As concessões à Faria Lima foram mais longe. O Executivo comprometeu-se com um arrojado ajuste (colocado em dúvida pelo próprio presidente no final de outubro), estabelecendo meta de déficit primário zero em 2024 e superávits de, respectivamente, 0,5% e 1,0% do PIB no biênio seguinte. Considerando que o déficit em 2023 deve superar 1% do PIB, zerá-lo representaria um corte expressivo, superior ao realizado na encarnação lulista inicial (2003), cujo impacto foi um dos elementos que acabou por levar à criação do PSol.
O discurso oficial esforça-se por atenuar o caráter austero do plano, argumentando que o ajuste não recairá, como é hábito, nos gastos, mas nas receitas, em particular ao incluir os ricos na tributação. Com efeito, providências positivas foram tomadas: a tributação de fundos exclusivos e offshore, a mudança da regra sobre o voto de confiança no CARF (Conselho Administrativo de Recursos Fiscais), o que dá maior poder ao Executivo nos contenciosos tributários com empresas, a chamada MP das subvenções, que busca atenuar a erosão da capacidade arrecadatória do governo, e a revisão dos chamados gastos tributários, na maior parte subsídios e benefícios fiscais concedidos a setores específicos.
Esse lado avançado do arcabouço é extremamente bem-vindo, pois atua sobre a regressividade do sistema brasileiro, sobretudo se vier acompanhado de uma reforma da tributação sobre a renda e o patrimônio. Ademais, a redução do déficit via aumento de taxação sobre os ricos tende a ser menos nociva ao crescimento do que o corte de gastos. No entanto, no melhor cenário, isso apenas reduzirá a austeridade, sem revogá-la.
A razão de fundo para o caráter paralisante do arcabouço está no limite de 2,5% de aumento dos gastos públicos. Ainda que se logre obter receitas advindas de taxações inéditas, de modo a abrir espaço para elevar as despesas, a barreira colocada representa um freio inexistente nas experiências lulistas anteriores, independentemente da meta acordada.
Os números a seguir falam por si. Entre 2003 e 2010, os gastos primários como proporção do PIB aumentaram de aproximadamente 15% para 18%, criando as condições para implantar o programa Bolsa Família e valorizar o salário-mínimo em 66% em termos reais. De acordo com simulação realizada pelo Centro de Pesquisa em Macroeconomia das Desigualdades (MADE) da Universidade de São Paulo, contudo, se o arcabouço tivesse sido adotado em 2003, os gastos do governo não teriam aumentado, porém diminuído para 11% do PIB. Em suma, o lulismo, nesta terceira exibição, projeta-se em câmara lenta.

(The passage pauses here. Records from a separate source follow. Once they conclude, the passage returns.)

/-!
# The pinned centraliser family at the wall points of ONE place is CONJUGATION-COHERENT (all conjugators, all pairs of points)
(Rogawski (1990) §8.2 pp. 122–124, §3.7 Prop. 3.7.1; Bröcker–tom Dieck IV (3.2); Deitmar–Echterhoff (2014) Thm. 1.5.3, Prop. 1.5.5)

Topic `NumberTheory/Rogawski1990`; namespace `Literature.NumberTheory.Rogawski1990`.  THEOREMS ONLY (no definition, no instance, no notation, no named fact, no `sorry`).  Cell `pub/hodgecm-mathlib`,
crux H413 (`stmt-HodgeConjecture-24833`); (ST-∞) witness road (W1-coh) of census `CENSUS-E4b-SingularPinsBuilt` 1291225b; author F0P3-p03 (g10), 2026-09-01.  Count-neutral plumbing;
HONEST LABEL: HC_CM is proved only modulo the printed citations until rung 0 closes.

SETTING (★ p842366 (D5), σ-currency at a complex place `w`, frame `α`, wall point `z⁰`, reference wall point `z₁`): frame measures `ν_H τ` on `Z_{G_w(α∘τ)}(diag z₁)` LINKED by
(T02)(T01) (★ p842975 `centralizer_measure_links_of_clause_neg_one` for the `(−1)`-pinned family), base measures `ρZ σ` on `Z_{G_w(α)}(p_σ)`, `p_σ = diag(z⁰∘σ)`: at noncompact `σ`
the transport `(e_{σ⁻¹}|_Z)_* ν_H(σ⁻¹)` (`hρZ` VERBATIM), at compact `σ` an inversion-invariant Haar measure of TOTAL MASS ONE.
MAIN **`centralizer_measure_family_conj_coherent`**: for all `σ₁ σ₂` and EVERY `g ∈ G_w(α)` with `g p_{σ₁} g⁻¹ = p_{σ₂}`: `(conj g|_Z)_* ρZ σ₁ = ρZ σ₂` — the `hcoh` binder of
★ `IsQuotientOf.atPoint_eq_quotientMeasure_of_forall_map_conj_eq`, place by place.  Cases: compact∕compact — C1 (probability Haar measures correspond); mixed — impossible
(★ (C0) `isCompact_centralizer_circleDiagonal_comp_of_pos` vs ★ p843001 `not_compactSpace_centralizer_circleDiagonal_noncompactWall`, conjugate centralisers are homeomorphic);
noncompact∕noncompact — ★ `nc_closure_bool`: `σ₂ = word · σ₁` with the word a product of at most three `(0 2)`∕`(0 1)`-steps, each a C2 one-step coherence with an explicit conjugator
(`coh_step_swap02`, `coh_step_rescale01`, composed by `coh_trans`), and an arbitrary conjugator differs from the explicit one by an element of `Z(p_{σ₁})`, which acts trivially (C1).

## References
* [Rogawski1990] J. D. Rogawski, *Automorphic Representations of Unitary Groups in Three Variables*, Ann. of Math. Stud. 123 (1990), §8.2 pp. 122–124; §3.7 Prop. 3.7.1.
* [BrockerTomDieck1985] T. Bröcker, T. tom Dieck, *Representations of Compact Lie Groups* (1985), IV (3.2).
* [DeitmarEchterhoff2014] A. Deitmar, S. Echterhoff, *Principles of Harmonic Analysis*, 2nd ed. (2014), Thm. 1.5.3, Prop. 1.5.5.
-/

set_option autoImplicit false

noncomputable section

open MeasureTheory Measure Filter Topology NumberField NumberField.InfinitePlace Matrix Equiv
open Literature.MeasureTheory.Group Literature.NumberTheory.Automorphic Literature.NumberTheory.Automorphic.UnitaryGroup
open Literature.LinearAlgebra.Matrix
open scoped Matrix MatrixGroups Matrix.Norms.Operator NNReal ENNReal

namespace Literature.NumberTheory.Rogawski1990

section Coherence

variable (L : Type) [Field L] (α : Fin 3 → L) (w : {w : InfinitePlace L // IsComplex w})

/-! ## §1 The relation «conjugation-coherent along SOME conjugator» is transitive and upgrades to ALL conjugators -/

/-- Transitivity: coherence along `g₀ : p₁ ↦ p₂` and along `g₀′ : p₂ ↦ p₃` gives coherence along `g₀′g₀ : p₁ ↦ p₃` (`conj (g₀′g₀)|_Z = conj g₀′|_Z ∘ conj g₀|_Z`).
[cite: DeitmarEchterhoff2014, Thm. 1.5.3] -/
theorem coh_trans [MeasurableSpace (GL (Fin 3) ℂ)] [BorelSpace (GL (Fin 3) ℂ)] {za zb zc : Fin 3 → Circle}
    (ρa : Measure (Subgroup.centralizer ({(⟨circleDiagonal 3 (za), circleDiagonal_mem_archLocal_diagonal L 3 α w (za)⟩ : archLocal L 3 (Matrix.diagonal α) w)} : Set (archLocal L 3 (Matrix.diagonal α) w)))) (ρb : Measure (Subgroup.centralizer ({(⟨circleDiagonal 3 (zb), circleDiagonal_mem_archLocal_diagonal L 3 α w (zb)⟩ : archLocal L 3 (Matrix.diagonal α) w)} : Set (archLocal L 3 (Matrix.diagonal α) w)))) (ρc : Measure (Subgroup.centralizer ({(⟨circleDiagonal 3 (zc), circleDiagonal_mem_archLocal_diagonal L 3 α w (zc)⟩ : archLocal L 3 (Matrix.diagonal α) w)} : Set (archLocal L 3 (Matrix.diagonal α) w))))
    (hab : ∃ g₀ : archLocal L 3 (Matrix.diagonal α) w, ∃ hg₀ : (MulAut.conj g₀ : archLocal L 3 (Matrix.diagonal α) w ≃* archLocal L 3 (Matrix.diagonal α) w) (⟨circleDiagonal 3 (za), circleDiagonal_mem_archLocal_diagonal L 3 α w (za)⟩ : archLocal L 3 (Matrix.diagonal α) w) = (⟨circleDiagonal 3 (zb), circleDiagonal_mem_archLocal_diagonal L 3 α w (zb)⟩ : archLocal L 3 (Matrix.diagonal α) w),
      (ρa).map (subgroupCongrHomeomorph (MulAut.conj g₀ : archLocal L 3 (Matrix.diagonal α) w ≃* archLocal L 3 (Matrix.diagonal α) w) (Subgroup.centralizer ({(⟨circleDiagonal 3 (za), circleDiagonal_mem_archLocal_diagonal L 3 α w (za)⟩ : archLocal L 3 (Matrix.diagonal α) w)} : Set (archLocal L 3 (Matrix.diagonal α) w))) (Subgroup.centralizer ({(⟨circleDiagonal 3 (zb), circleDiagonal_mem_archLocal_diagonal L 3 α w (zb)⟩ : archLocal L 3 (Matrix.diagonal α) w)} : Set (archLocal L 3 (Matrix.diagonal α) w))) (forall_apply_mem_centralizer_singleton_iff_of_eq (MulAut.conj g₀ : archLocal L 3 (Matrix.diagonal α) w ≃* archLocal L 3 (Matrix.diagonal α) w) hg₀) (continuous_mulAutConj g₀) (continuous_mulAutConj_symm g₀)) = ρb)
    (hbc : ∃ g₀ : archLocal L 3 (Matrix.diagonal α) w, ∃ hg₀ : (MulAut.conj g₀ : archLocal L 3 (Matrix.diagonal α) w ≃* archLocal L 3 (Matrix.diagonal α) w) (⟨circleDiagonal 3 (zb), circleDiagonal_mem_archLocal_diagonal L 3 α w (zb)⟩ : archLocal L 3 (Matrix.diagonal α) w) = (⟨circleDiagonal 3 (zc), circleDiagonal_mem_archLocal_diagonal L 3 α w (zc)⟩ : archLocal L 3 (Matrix.diagonal α) w),
      (ρb).map (subgroupCongrHomeomorph (MulAut.conj g₀ : archLocal L 3 (Matrix.diagonal α) w ≃* archLocal L 3 (Matrix.diagonal α) w) (Subgroup.centralizer ({(⟨circleDiagonal 3 (zb), circleDiagonal_mem_archLocal_diagonal L 3 α w (zb)⟩ : archLocal L 3 (Matrix.diagonal α) w)} : Set (archLocal L 3 (Matrix.diagonal α) w))) (Subgroup.centralizer ({(⟨circleDiagonal 3 (zc), circleDiagonal_mem_archLocal_diagonal L 3 α w (zc)⟩ : archLocal L 3 (Matrix.diagonal α) w)} : Set (archLocal L 3 (Matrix.diagonal α) w))) (forall_apply_mem_centralizer_singleton_iff_of_eq (MulAut.conj g₀ : archLocal L 3 (Matrix.diagonal α) w ≃* archLocal L 3 (Matrix.diagonal α) w) hg₀) (continuous_mulAutConj g₀) (continuous_mulAutConj_symm g₀)) = ρc) :
    ∃ g₀ : archLocal L 3 (Matrix.diagonal α) w, ∃ hg₀ : (MulAut.conj g₀ : archLocal L 3 (Matrix.diagonal α) w ≃* archLocal L 3 (Matrix.diagonal α) w) (⟨circleDiagonal 3 (za), circleDiagonal_mem_archLocal_diagonal L 3 α w (za)⟩ : archLocal L 3 (Matrix.diagonal α) w) = (⟨circleDiagonal 3 (zc), circleDiagonal_mem_archLocal_diagonal L 3 α w (zc)⟩ : archLocal L 3 (Matrix.diagonal α) w),
      (ρa).map (subgroupCongrHomeomorph (MulAut.conj g₀ : archLocal L 3 (Matrix.diagonal α) w ≃* archLocal L 3 (Matrix.diagonal α) w) (Subgroup.centralizer ({(⟨circleDiagonal 3 (za), circleDiagonal_mem_archLocal_diagonal L 3 α w (za)⟩ : archLocal L 3 (Matrix.diagonal α) w)} : Set (archLocal L 3 (Matrix.diagonal α) w))) (Subgroup.centralizer ({(⟨circleDiagonal 3 (zc), circleDiagonal_mem_archLocal_diagonal L 3 α w (zc)⟩ : archLocal L 3 (Matrix.diagonal α) w)} : Set (archLocal L 3 (Matrix.diagonal α) w))) (forall_apply_mem_centralizer_singleton_iff_of_eq (MulAut.conj g₀ : archLocal L 3 (Matrix.diagonal α) w ≃* archLocal L 3 (Matrix.diagonal α) w) hg₀) (continuous_mulAutConj g₀) (continuous_mulAutConj_symm g₀)) = ρc := by
  obtain ⟨g, hg, hab⟩ := hab
  obtain ⟨g', hg', hbc⟩ := hbc
  have hgg : (MulAut.conj (g' * g) : archLocal L 3 (Matrix.diagonal α) w ≃* archLocal L 3 (Matrix.diagonal α) w) (⟨circleDiagonal 3 (za), circleDiagonal_mem_archLocal_diagonal L 3 α w (za)⟩ : archLocal L 3 (Matrix.diagonal α) w) = (⟨circleDiagonal 3 (zc), circleDiagonal_mem_archLocal_diagonal L 3 α w (zc)⟩ : archLocal L 3 (Matrix.diagonal α) w) := by
    rw [map_mul, MulAut.mul_apply, hg, hg']
  refine ⟨g' * g, hgg, ?_⟩
  rw [← hbc, ← hab, Measure.map_map (Homeomorph.measurable _) (Homeomorph.measurable _)]
  congr 1
  funext x
  apply Subtype.ext
  apply Subtype.ext
  simp only [Function.comp_apply, coe_subgroupCongrHomeomorph_apply, MulAut.conj_apply, Subgroup.coe_mul, Subgroup.coe_inv, _root_.mul_inv_rev, mul_assoc]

O contraste com o passado é nítido. Ao se observar a taxa de crescimento do dispêndio da União, vê-se que nos governos Lula 1 e 2 houve um crescimento real de 7,2% ao ano. Trata-se de um ritmo quase três vezes mais rápido do que aquele permitido, na melhor hipótese, pelo arcabouço. Mesmo durante FHC 2 e Dilma 1, os gastos cresceram duas vezes mais rapidamente do que o previsto pelo arcabouço.

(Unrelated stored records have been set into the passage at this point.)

/-- **HEAD — THE COMMON-SHAPE SUM UNDER `(0 2)` AND THE HOMOTHETY `α⁻¹`** (ANY axis vector, any type `tv`).  At an element datum `(α, β; n₁, n₂, n₃)` (threshold `N₀`, `T = diag(α,β,1)`)
over a ramified quadratic datum, with levels `ℓ, ℓ′ ≤ N₀`, square level `mc ≤ N₀` and label level `m ≤ N₀`, and ANY `T″` with matrix `diag(α⁻¹, βα⁻¹, 1)`:
`Σᶠ_{M ∈ stratum(T,(a₀,a₁,a₂)) ∩ shell(α,β)} m^{Λ(α−1,β−1)}_i(M) ∕ [𝒰 : N(S̃ M)] = Σᶠ_{M ∈ stratum(T″,(a₂,a₁,a₀)) ∩ shell(α⁻¹,βα⁻¹)} m^{Λ(α⁻¹−1,βα⁻¹−1)}_{(0 2) i}(M) ∕ [𝒰 : N(S̃ M)]`
(★ p861439 `…_perm` at `π = (0 2)`, §3, §2 with §1). [cite: Kottwitz1986BaseChangeUnits, §1 pp. 240–241] [cite: Rogawski1990, §4.9 Prop. 4.9.1 (a)(b) p. 55, Lemma 4.9.3]
[cite: BruhatTits1972, §10] [cite: LanglandsShelstad1987, §3] -/
theorem finsum_stratum_shell_labelledOdd_div_relIndex_swap02 {d t : ℕ} (hD : IsRamifiedQuadraticDatum σ ϖ d t) (hE : IsElementDatum σ ϖ N₀ α β n₁ n₂ n₃)
    (hT : (T : Matrix (Fin 3) (Fin 3) K) = Matrix.diagonal ![α, β, 1]) (T'' : GL (Fin 3) K)
    (hT'' : (T'' : Matrix (Fin 3) (Fin 3) K) = Matrix.diagonal ![α⁻¹, β * α⁻¹, 1]) (tv a₀ a₁ a₂ : ℕ) {ℓ ℓ' mc m : ℕ}
    (hℓ : ℓ ≤ N₀) (hℓ' : ℓ' ≤ N₀) (hmc : mc ≤ N₀) (hm : m ≤ N₀) (i : Fin 3) :
    ∑ᶠ M ∈ {M : Submodule 𝒪[K] (Fin 3 → K) | M ∈ stratum σ ϖ T ![a₀, a₁, a₂] ∧
        (LatticeInLevel ϖ ℓ (Matrix.diagonal ![α - 1, β - 1, 0]) M ∧ ¬ LatticeInLevel ϖ ℓ' (Matrix.diagonal ![α - 1, β - 1, 0]) M ∧ LatticeInLevel ϖ mc (Matrix.diagonal ![(α - 1) * (α - 1), (β - 1) * (β - 1), 0]) M)},
      (labelledOddCount σ ϖ tv i (valueClassLabel σ ϖ (α - 1) (β - 1) m d) M : ℚ) / ((((unitStabilizer M).map (unitNormMap σ 3)).relIndex (fixedUnitTorus σ 3) : ℕ) : ℚ) =
    ∑ᶠ M ∈ {M : Submodule 𝒪[K] (Fin 3 → K) | M ∈ stratum σ ϖ T'' ![a₂, a₁, a₀] ∧
        (LatticeInLevel ϖ ℓ (Matrix.diagonal ![α⁻¹ - 1, β * α⁻¹ - 1, 0]) M ∧ ¬ LatticeInLevel ϖ ℓ' (Matrix.diagonal ![α⁻¹ - 1, β * α⁻¹ - 1, 0]) M ∧ LatticeInLevel ϖ mc (Matrix.diagonal ![(α⁻¹ - 1) * (α⁻¹ - 1), (β * α⁻¹ - 1) * (β * α⁻¹ - 1), 0]) M)},
      (labelledOddCount σ ϖ tv (Equiv.swap (0 : Fin 3) 2 i) (valueClassLabel σ ϖ (α⁻¹ - 1) (β * α⁻¹ - 1) m d) M : ℚ) / ((((unitStabilizer M).map (unitNormMap σ 3)).relIndex (fixedUnitTorus σ 3) : ℕ) : ℚ) := by
  obtain ⟨_, hvσ, hϖ, _, hdd, _, _⟩ := hD
  have hϖ0 : ϖ ≠ 0 := (Valuation.ne_zero_iff Valued.v).1 (by rw [hϖ]; exact WithZero.exp_ne_zero)
  have hϖ1 : Valued.v ϖ ≤ 1 := by rw [hϖ, ← WithZero.exp_zero, WithZero.exp_le_exp]; norm_num
  have hα : Valued.v α = 1 := v_eq_one_of_mul_map_eq_one hvσ hE.1
  have hα0 : α ≠ 0 := fun h => by rw [h, map_zero] at hα; exact zero_ne_one hα
  have hα1 : Valued.v (α - 1) = Valued.v ϖ ^ n₂ := hE.2.2.2.2.2.2.1
  have hN₂ : N₀ ≤ n₂ := hE.2.2.2.2.2.2.2.2.2.1
  have hpow : ∀ {k : ℕ}, k ≤ N₀ → Valued.v (α - 1) ≤ Valued.v ϖ ^ k := fun hk => by rw [hα1]; exact pow_le_pow_right_of_le_one' hϖ1 (hk.trans hN₂)
  have htp : Valued.v ((ϖ - σ ϖ) * ((ϖ * σ ϖ) ^ ((d - d % 2) / 2))⁻¹) ≤ 1 := by
    rw [v_refSkewScalar hvσ hϖ hdd, ← WithZero.exp_zero, WithZero.exp_le_exp]; omega
  obtain ⟨P, hP⟩ := exists_gl_coe_eq_permMatrix (K := K) (Equiv.swap (0 : Fin 3) 2)
  rw [finsum_stratum_shell_labelledOdd_div_relIndex_perm σ ϖ P hP T _ tv i _ ℓ ℓ' mc]
  have ha : (![a₀, a₁, a₂] : Fin 3 → ℕ) ∘ ⇑(Equiv.swap (0 : Fin 3) 2).symm = ![a₂, a₁, a₀] := by ext j; fin_cases j <;> rfl
  have he : (![α - 1, β - 1, 0] : Fin 3 → K) ∘ ⇑(Equiv.swap (0 : Fin 3) 2).symm = ![0, β - 1, α - 1] := by ext j; fin_cases j <;> rfl
  have hf : (![(α - 1) * (α - 1), (β - 1) * (β - 1), 0] : Fin 3 → K) ∘ ⇑(Equiv.swap (0 : Fin 3) 2).symm = ![0 * 0, (β - 1) * (β - 1), (α - 1) * (α - 1)] := by
    ext j; fin_cases j <;> first | rfl | simp
  have hd' : (![α, β, 1] : Fin 3 → K) ∘ ⇑(Equiv.swap (0 : Fin 3) 2).symm = ![1, β, α] := by ext j; fin_cases j <;> rfl
  have hT' : ((P⁻¹ * T * P : GL (Fin 3) K) : Matrix (Fin 3) (Fin 3) K) = Matrix.diagonal ![1, β, α] := by rw [coe_conj_eq_diagonal P hP T hT, hd']
  rw [ha, he, hf, setOf_stratum_shell_swap02_eq σ hϖ0 hϖ1 hα β (hpow hℓ) (hpow hℓ') (hpow hmc) (P⁻¹ * T * P) T'' hT' hT'' ![a₂, a₁, a₀],
    show ((0 : K) * 0) = 0 from mul_zero 0]
  refine finsum_mem_congr rfl fun M hM => ?_
  rw [labelledOddCount_congr σ ϖ tv (Equiv.swap (0 : Fin 3) 2 i) (Λ' := valueClassLabel σ ϖ (α⁻¹ - 1) (β * α⁻¹ - 1) m d) (fun C hC D hDC =>
    valueClassLabel_mapGL_swap02_iff hvσ hϖ0 htp hα (by rw [map_pow]; exact hpow hm) β P hP
      (fun y hy => v_gram_le_one_of_mem_polarisationNormClasses hvσ hC hDC hy))]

O debate aberto por Lula sobre o resultado primário para o próximo ano, como veremos abaixo, é importante para evitar que em 2024 ocorra um colapso das funções estatais. Mas não altera o fato de que as possíveis brechas abertas pela tributação dos ricos – em si mesma justa e progressista – se mostram aquém das existentes no lulismo tradicional. As margens de manobra ficaram tão apertadas que praticamente bloqueiam a passagem do bloco popular pela avenida.
Reflexos políticos
Seria plausível argumentar, contudo, que o crescimento de cerca de 3% ao ano observado em 2023 contraria a ideia de um lulismo slow motion. O problema é que não estamos vivendo, ainda, sob os efeitos restritivos do arcabouço. A presente aceleração deveu-se, em parte, aos gastos ocorridos em 2022 – fruto do uso que Jair Bolsonaro fez do orçamento como instrumento eleitoral –, somados àqueles viabilizados pela PEC da Transição, conforme mostramos acima, e, por fim, à bonança agrária trazida por uma safra recorde em 2022-2023.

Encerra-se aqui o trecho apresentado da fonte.